ShadowJonathan · August 3, 2021, 9:22pm

Today i encountered a person who was not at all impressed in with rust, they got that impression implicitly through fedora's crate packaging guidelines, which makes rust able to be compiled offline within their own package management system.

They were convinced that, because rust does not allow dynamic linking by default, i.e. on crate-level, it had no future in systems programming and "couldnt be treated seriously".

I personally wanted to ask about the dynamic linking bit, while i somewhat agree to the fact that rust in native package managers seems... odd, i also cant exactly respond to it, mainly because i don't know what the story is between cargo package managing, and native package managing.

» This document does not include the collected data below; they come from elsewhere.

import Mathlib
import HarnessLib
import Summits.Langlands.Langlands.Theses.ParityBlindBianchi
import Summits.Langlands.Langlands.Theses.RuelleTorsionArtinWeight
import Summits.Langlands.Langlands.Theorems.ParityBlindBianchiArtinWeightRealisationLevelOddBaseChangeSector
import Summits.Langlands.Langlands.Theorems.ParityBlindBianchiArtinWeightRealisationLevelRouteSectorTarget
import Summits.Langlands.Langlands.Theorems.ParityBlindBianchiArtinWeightRealisationLevelStubIsIrreducibleTwistIff
import Summits.Langlands.Langlands.Theorems.ParityBlindBianchiArtinWeightRealisationLevelStubFiniteRangeTwist
import Summits.Langlands.Langlands.Theorems.ParityBlindBianchiArtinWeightRealisationLevelStubExistsEventuallySatakeFrobCompatibleAtTwist

/-!
# The descent-up-to-twist sector of R′ of EITHER parity, from the route's own target, and the
# non-descending residue — helper file (`--supports stmt-Langlands-15111`), line `Sketch`,
# continuation lead c15

Crux R′ = `ParityBlindBianchi.ArtinWeightRealisationLevel` (and the shared crux R =
`RuelleTorsionArtinWeight.ArtinWeightRealisation`, item stmt-Langlands-11057).  Combining the
parity-free base-change chain and `strongArtin_rat_two_of_target` (`…RouteSectorTarget`: LT + KW +
Booker + the route's TARGET `EvenIcosahedralStrongArtin` ⇒ strong Artin over `ℚ` for every
irreducible `Γ_ℚ → GL₂(ℂ)`) with the twisting engine
`stub_exists_eventually_satakeFrobCompatibleAt_twist` (class field theory + twisting of cuspidal
Borel–Jacquet data, both PROVED), this file closes the DESCENT-UP-TO-TWIST sector of either parity

  `σ = (ρ|_{Γ_K}) ⊗ ψ`,  `ρ : Γ_ℚ → GL₂(ℚ̄_p)` of finite image (any parity),  `ψ : Γ_K → ℚ̄_pˣ` of
  finite image,

modulo LT, KW, Booker, TARGET, Arthur–Clozel 4.2 (a) (+ JL for every good place), and reduces both
cruxes to their NON-DESCENDING residue:

* `eventually_satakeFrobCompatibleAt_twist_restrictField_of_strongArtin` (a.e.; displayed strong
  Artin over `ℚ` + `baseChange_cyclic_cuspidal`), `satakeFrobCompatibleAt_twist_restrictField_of_strongArtin`
  (+ Gelbart 4.1 displayed: every unramified place);
* `artinWeightRealisationLevel_descent_sector_of_target` — R′ verbatim on the sector, from
  LT + KW + Booker + TARGET + AC + JL;
* `artinWeightRealisationLevel_of_nondescending_sector` — modulo those six, R′ follows from its
  restriction to the `σ` with insoluble projective image that are NOT `(ρ|_{Γ_K}) ⊗ ψ` for any
  finite-image `ρ`, `ψ` — the "genuinely Bianchi" icosahedral `σ`, a sector the route never consumes
  (`route_instance_mem_descent_sector`, `…RouteSector`);
* `artinWeightRealisation_descent_sector_of_target`, `artinWeightRealisation_of_nondescending_sector`
  — the same for the shared crux R (a.e.; no Hecke theory).

So, kernel-checked: modulo theorems in print, R′ = (a consequence of the route's target on the
descent sector) + (an open statement about non-descending icosahedral `σ` over `K` that the route
does not use).  All theorems are registered stubs on stmt-Langlands-15111; no definitions, no new
named facts.
-/

noncomputable section

open scoped BigOperators Topology Classical Matrix NumberField MatrixGroups
open Literature.NumberTheory.Automorphic Literature.NumberTheory.GaloisRepresentations
  IsDedekindDomain NumberField Filter

-- `Summit.Langlands.Langlands.…`: summit = sub-problem name (D-0017 nested layout), not a typo.
set_option linter.dupNamespace false

namespace Summit.Langlands.Langlands.Theorems.ArtinWeightRealisationLevel

/-- **The descent-up-to-twist sector of either parity, almost-everywhere form (displayed
hypotheses; no Hecke theory).**  Strong Artin over `ℚ` for every irreducible two-dimensional
Artin representation (`hSA`) and `baseChange_cyclic_cuspidal` (`hBC`) give, for `K` quadratic,
`ρ : Γ_ℚ → GL₂(ℚ̄_p)` of finite image with `ρ|_{Γ_K}` irreducible and `ψ : Γ_K → ℚ̄_pˣ` of finite
image, a cuspidal `π` of `GL₂(𝔸_K)` compatible with `(ρ|_{Γ_K}) ⊗ ψ` at almost every place:
`eventually_satakeFrobCompatibleAt_restrictField_of_strongArtin` twisted by
`stub_exists_eventually_satakeFrobCompatibleAt_twist` (class field theory + twisting). [folklore] -/
theorem eventually_satakeFrobCompatibleAt_twist_restrictField_of_strongArtin : (∀ ρ : Literature.NumberTheory.GaloisRepresentations.FramedArtinRep ℚ 2, ρ.toGaloisRep.IsIrreducible → ∃ (hcpt : Literature.NumberTheory.Automorphic.isCompact_glFiniteIntegralLevel 2 ℚ) (π : Literature.NumberTheory.Automorphic.CuspidalAutomorphicRepData 2 ℚ hcpt), Literature.NumberTheory.Automorphic.IsPiOfArtinRep ρ π.1) → Literature.NumberTheory.Automorphic.baseChange_cyclic_cuspidal → ∀ (K : Type) [Field K] [NumberField K], Module.finrank ℚ K = 2 → ∀ (p : ℕ) [Fact p.Prime] (ι : PadicAlgCl p ≃+* ℂ) (ρ : Literature.NumberTheory.GaloisRepresentations.FramedGaloisRep ℚ (PadicAlgCl p) 2), Finite ρ.toMonoidHom.range → (ρ.restrictField K).toGaloisRep.IsIrreducible → ∀ ψ : Field.absoluteGaloisGroup K →ₜ* (PadicAlgCl p)ˣ, Finite ψ.toMonoidHom.range → ∃ (hcpt : Literature.NumberTheory.Automorphic.isCompact_glFiniteIntegralLevel 2 K) (π : Literature.NumberTheory.Automorphic.CuspidalAutomorphicRepData 2 K hcpt), ∀ᶠ w : IsDedekindDomain.HeightOneSpectrum (NumberField.RingOfIntegers K) in Filter.cofinite, Summit.Langlands.SatakeFrobCompatibleAt ι π.1 (Literature.NumberTheory.GaloisRepresentations.FramedRep.twist (ρ.restrictField K) ψ) w := by
  intro hSA hBC K _ _ hK p _ ι ρ hfin hirr ψ hψ
  obtain ⟨hcpt, π₀, hae⟩ :=
    eventually_satakeFrobCompatibleAt_restrictField_of_strongArtin hSA hBC K hK p ι ρ hfin hirr
  obtain ⟨π, hπ⟩ := stub_exists_eventually_satakeFrobCompatibleAt_twist K p ι hcpt π₀
    (ρ.restrictField K) ψ hψ hae
  exact ⟨hcpt, π, hπ⟩

/-- **The descent-up-to-twist sector of either parity at EVERY unramified place (displayed
hypotheses)**, adding the σ-unramified shadow of Gelbart 1997 Prop. 4.1 (`hG`, written out): the
landed rigidity `satakeFrobCompatibleAt_of_eventually_of_isUnramifiedAt hG` (finite image of the
twist: `stub_finite_range_twist`). [folklore] -/
theorem satakeFrobCompatibleAt_twist_restrictField_of_strongArtin : (∀ ρ : Literature.NumberTheory.GaloisRepresentations.FramedArtinRep ℚ 2, ρ.toGaloisRep.IsIrreducible → ∃ (hcpt : Literature.NumberTheory.Automorphic.isCompact_glFiniteIntegralLevel 2 ℚ) (π : Literature.NumberTheory.Automorphic.CuspidalAutomorphicRepData 2 ℚ hcpt), Literature.NumberTheory.Automorphic.IsPiOfArtinRep ρ π.1) → Literature.NumberTheory.Automorphic.baseChange_cyclic_cuspidal → (∀ {F : Type} [Field F] [NumberField F] (hcpt : Literature.NumberTheory.Automorphic.isCompact_glFiniteIntegralLevel 2 F) (σ : Literature.NumberTheory.GaloisRepresentations.FramedArtinRep F 2) (π : Literature.NumberTheory.Automorphic.CuspidalAutomorphicRepData 2 F hcpt), Literature.NumberTheory.Automorphic.IsPiOfArtinRep σ π.1 → ∀ v : IsDedekindDomain.HeightOneSpectrum (NumberField.RingOfIntegers F), σ.IsUnramifiedAt v → Literature.NumberTheory.Automorphic.FrobSatakeCompatibleAt σ π.1 v) → ∀ (K : Type) [Field K] [NumberField K], Module.finrank ℚ K = 2 → ∀ (p : ℕ) [Fact p.Prime] (ι : PadicAlgCl p ≃+* ℂ) (ρ : Literature.NumberTheory.GaloisRepresentations.FramedGaloisRep ℚ (PadicAlgCl p) 2), Finite ρ.toMonoidHom.range → (ρ.restrictField K).toGaloisRep.IsIrreducible → ∀ ψ : Field.absoluteGaloisGroup K →ₜ* (PadicAlgCl p)ˣ, Finite ψ.toMonoidHom.range → ∃ (hcpt : Literature.NumberTheory.Automorphic.isCompact_glFiniteIntegralLevel 2 K) (π : Literature.NumberTheory.Automorphic.CuspidalAutomorphicRepData 2 K hcpt), ∀ w : IsDedekindDomain.HeightOneSpectrum (NumberField.RingOfIntegers K), Literature.NumberTheory.GaloisRepresentations.FramedGaloisRep.IsUnramifiedAt w (Literature.NumberTheory.GaloisRepresentations.FramedRep.twist (ρ.restrictField K) ψ) → Summit.Langlands.SatakeFrobCompatibleAt ι π.1 (Literature.NumberTheory.GaloisRepresentations.FramedRep.twist (ρ.restrictField K) ψ) w := by
  intro hSA hBC hG K _ _ hK p _ ι ρ hfin hirr ψ hψ
  obtain ⟨hcpt, π, hae⟩ :=
    eventually_satakeFrobCompatibleAt_twist_restrictField_of_strongArtin hSA hBC K hK p ι ρ hfin hirr ψ hψ
  have hfinσ : Finite (FramedRep.twist (ρ.restrictField K) ψ).toMonoidHom.range :=
    stub_finite_range_twist K (PadicAlgCl p) 2 (ρ.restrictField K) ψ
      (finite_range_restrictField K ρ hfin) hψ
  exact ⟨hcpt, π, fun w hw => satakeFrobCompatibleAt_of_eventually_of_isUnramifiedAt hG K p ι
    (FramedRep.twist (ρ.restrictField K) ψ) hfinσ hcpt π hae w hw⟩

They went on to argue that that was a huge flaw of rust, comparing cargo to Golang's dependency management, Ruby's, PHP's, Node.JS', and shunning all of them while upholding the fact that native dependency managers were better attuned for the future.

Now, i'm not here to perpetuate the argument (i'm just repeating it for context), but i'm rather curious about a few points;

What is the story between native package managers and cargo? How well do both work with eachother, and what are some big topics or articles i can read for more background on how both have a history? What is the community consensus wrt the future of native package managers vs cargo? To embrace it, or to ignore it?
Are there any plans to work on, or treat, crates as individual dynamic libraries, and have them able to be distributed as such? I imagine discussion happened early on wrt if rust should use native package managers, or it should have its own, if it does exist, can i have some links to that? What are some general "modern common sense" arguments or reasonings to not or to consider dynamic libraries for development? What is rust's community consensus on this?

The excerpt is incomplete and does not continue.